Let $(\Omega, \mathcal A, \mathbb P)$ be a probability space and $X_t:\Omega \times \mathbb [0,T] \rightarrow \mathbb R$ a continuous stochastic process with the following property:
There exists an $n>1$ such that for any real sequence $0<s_1<\ldots<s_n<t<T$, denoting $\mathbb X=(X_{s_1},\ldots, X_{s_n})$ and $\mathbb A_i= Cov[X_{s_i},\mathbb X]$, we have $Cov[X_{t},\mathbb X]= \sum\limits_{i=1}^n a_i \mathbb A_i$ for some real coefficients $a_i \neq 0 $ for all $i=1,\ldots, n$, and if we remove any term from $\sum\limits_{i=1}^n a_i \mathbb A_i$, then the equation has no solutions anymore.

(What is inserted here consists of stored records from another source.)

import Summits.HodgeConjecture.HodgeConjecture.Theorems.H413CharacterKnobSolve
import Summits.HodgeConjecture.HodgeConjecture.Theorems.H413ThetaDistAtLineArchTypes
import HarnessLib
/-!
# FLOOR-0 P4, S4b — two kernel helpers of the S4b closer: the slot-`0` character of the knob `(1, χ₀(·,1)·κ⁻¹)` IS `κ`; transport of the slot sign

Cell hodgecm-mathlib (D-0151), FLOOR 0, crux item H413 = stmt-HodgeConjecture-24833; P4 line (ED. 3) `Cruxes/H413/Lines/F0_P4AdmissibleOccursInH1.lean`,
stub S4b `stub_T3a_holThetaAtAdmissibleLineOfRallisAt`.  Author F0P4-p01 (g2) (seat (i), S4b closer).  `--supports stmt-HodgeConjecture-24833 --as helper`.
DEF-FREE; nothing is cited as a fact, no `sorry`.

* `lineCharV_zero_etaT₀_one_knobNu` — for the knob `(η, ν) := (1, χ₀(·,1) · κ⁻¹)` of ★ `H413CharacterKnobSolve.exists_knob` (F0P4-p01 (g0)) the slot-`0`
  character `lineCharV_zero … (etaT₀ 1 ν)` of the side at the line IS `κ` (the see-saw character `χ₀` cancels) — the `Ξ` of ★ `H413ThetaDistAtLineArchTypes`
  (F0P4-p04 (g2)), adelic companion of ★ `finCharZero_etaT₀_one_knobNu_inl`.
* `cmXW_pos_iff_of_eq` — the slot sign `hpos` of ★ `H413ThetaDistAtLineArchRows` depends only on the line scalar: transport along `d = d'` (the admissible
  line of ★ `AdmissibleLine.exists_admissibleLine` is given by the EQUATION `a = e·2δ`).
Consumed by ★ `Theorems/H413HolThetaAtAdmissibleLine` (the S4b closer modulo the `(χ)`+`(N)` row).  HC_CM is proved only modulo the printed citations
until rung 0 closes; this file proves nothing about them.

## References
* [GelbartRogawski1991] S. Gelbart, J. Rogawski, Invent. Math. 105 (1991), §3.1 Remark p. 457 L4–13 (the see-saw character).
* Tree (all ★): `Theorems/H413CharacterKnobSolve` (`mul_inv_inv_mul_cancel_aux`), `HodgeCM/Model/ArchKTypeOfCentralWeight_1` (`lineCharV_zero_apply`),
  `HodgeCM/Model/ArchSideOfTwist` (`etaT₀_apply_mk_one`), `HodgeCM/Model/HypCensus/ArchDatumBlockCM` (`cmXW`, `cmPlace`).
-/

set_option autoImplicit false
set_option linter.dupNamespace false

noncomputable section

open MulAction NumberField NumberField.InfinitePlace NumberField.mixedEmbedding IsDedekindDomain
open scoped Matrix TensorProduct Classical SchwartzMap
open Literature.NumberTheory.Automorphic Literature.NumberTheory.Weil1964
open Literature.NumberTheory.GelbartRogawski1991 Literature.NumberTheory.GelbartRogawski1991.UnitaryDualPair
open Literature.AlgebraicGeometry.ShimuraVarieties
open HodgeCM HodgeCM.Adelic HodgeCM.PerL34 HodgeCM.Model HodgeCM.Model.ArchSideTerm HodgeCM.Model.ThetaDistFin HodgeCM.Model.ThetaAdelicSide
open HodgeCM.Model.HypCensus

namespace Summit.HodgeConjecture.HodgeConjecture.Cruxes.H413.ThetaJunction

/-! ## §1 The slot-`0` character of the knob `(1, χ₀(·,1)·κ⁻¹)` is `κ` -/

section SlotZero

variable {L : CMField} {ι₁ : L →+* ℂ} (V : HermSpace3 L ι₁) (c : SeesawCtx L)
  (hGR : (cmSplittingDatum (L : Type) finProdFinEquiv (frameD V) (frameD_real V) (frameD_ne V) (dW c.D) (dW_real c.D)
    (dW_ne c.D)).CompatibleSplitting)
  (hGR₀ : (cmSplittingDatum (L : Type) (e₁) (frameD V) (frameD_real V) (frameD_ne V) (lineVec (L : Type) (dW c.D 0))
    (fun _ => dW_real c.D 0) (fun _ => dW_ne c.D 0)).CompatibleSplitting)
  (hGR₁ : (cmSplittingDatum (L : Type) (e₁) (frameD V) (frameD_real V) (frameD_ne V) (lineVec (L : Type) (dW c.D 1))
    (fun _ => dW_real c.D 1) (fun _ => dW_ne c.D 1)).CompatibleSplitting)
  (κ : CMAdelic (L : Type) (frameD V) →* ℂˣ)

/-- **the slot-`0` character of the knob `(η, ν) := (1, χ₀(·,1) · κ⁻¹)` IS `κ`**: `lineCharV_zero … (etaT₀ 1 ν) = κ` (the see-saw character
`χ₀` cancels; adelic companion of ★ `finCharZero_etaT₀_one_knobNu_inl`). [cite: GelbartRogawski1991, §3.1 Remark p. 457 L4–13] -/
theorem lineCharV_zero_etaT₀_one_knobNu :
    lineCharV_zero V c.D hGR hGR₀ hGR₁
        (etaT₀ V c.D (1 : CMAdelic (L : Type) (frameD V) × CMAdelic (L : Type) (dW c.D) →* ℂˣ)
          ((cmLineChar₀ (L : Type) finProdFinEquiv e₁ (frameD V) (frameD_real V) (frameD_ne V) (dW c.D) (dW_real c.D) (dW_ne c.D) hGR
              hGR₀ hGR₁).comp (MonoidHom.inl _ _) * κ⁻¹)) = κ := by
  ext v
  rw [lineCharV_zero_apply, etaT₀_apply_mk_one, MonoidHom.one_apply, mul_one, MonoidHom.mul_apply, MonoidHom.comp_apply,
    MonoidHom.inv_apply]
  change ((((cmLineChar₀ (L : Type) finProdFinEquiv e₁ (frameD V) (frameD_real V) (frameD_ne V) (dW c.D) (dW_real c.D) (dW_ne c.D) hGR
      hGR₀ hGR₁) (v, 1) * (κ v)⁻¹)⁻¹ *
    (cmLineChar₀ (L : Type) finProdFinEquiv e₁ (frameD V) (frameD_real V) (frameD_ne V) (dW c.D) (dW_real c.D) (dW_ne c.D) hGR hGR₀ hGR₁) (v, 1) :
      ℂˣ) : ℂ) = _
  rw [mul_inv_inv_mul_cancel_aux]

end SlotZero

/-! ## §2 Transport of the slot sign along an equality of line scalars -/

section Sign

variable {L : CMField} {ι₁ : L →+* ℂ} (V : HermSpace3 L ι₁)

/-- the slot-`0` sign `0 < x_W(v₁)` of the line `⟨d⟩` depends only on the scalar `d` (transport along `d = d'`; the real-ness proofs are irrelevant). [folklore] -/
theorem cmXW_pos_iff_of_eq {d d' : (L : Type)} (h : d = d') (hd : ∀ _ : Fin 1, IsCMField.complexConj (L : Type) d = d)
    (hd' : ∀ _ : Fin 1, IsCMField.complexConj (L : Type) d' = d') :
    0 < cmXW (L : Type) (frameD V) (lineVec (L : Type) d) hd ι₁ (cmPlace (L : Type) ι₁) 0 ↔
      0 < cmXW (L : Type) (frameD V) (lineVec (L : Type) d') hd' ι₁ (cmPlace (L : Type) ι₁) 0 := by
  subst h
  exact Iff.rfl

end Sign


end Summit.HodgeConjecture.HodgeConjecture.Cruxes.H413.ThetaJunction

end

Does such stochastic process exist ? If so, can you give an example ? If not, why ?
For $n=1$, the Brownian bridge has this property. I would be very happy to find such a process for $n=2$, and over the moon if we can build such a process for any $n$.
EDIT: In the case of Brownian bridge (so $n=1$), we have (writing $s_1$ as $s$)
$Cov[X_{t},\mathbb X]=Cov[X_{t},X_s]$ and $\mathbb A_1= Cov[X_{s}, X_s]$. We get
$$Cov[X_{t},\mathbb X]= \frac{T-t}{T-s} \mathbb A_1$$
so $a_1=\frac{T-t}{T-s}$ which is never $0$.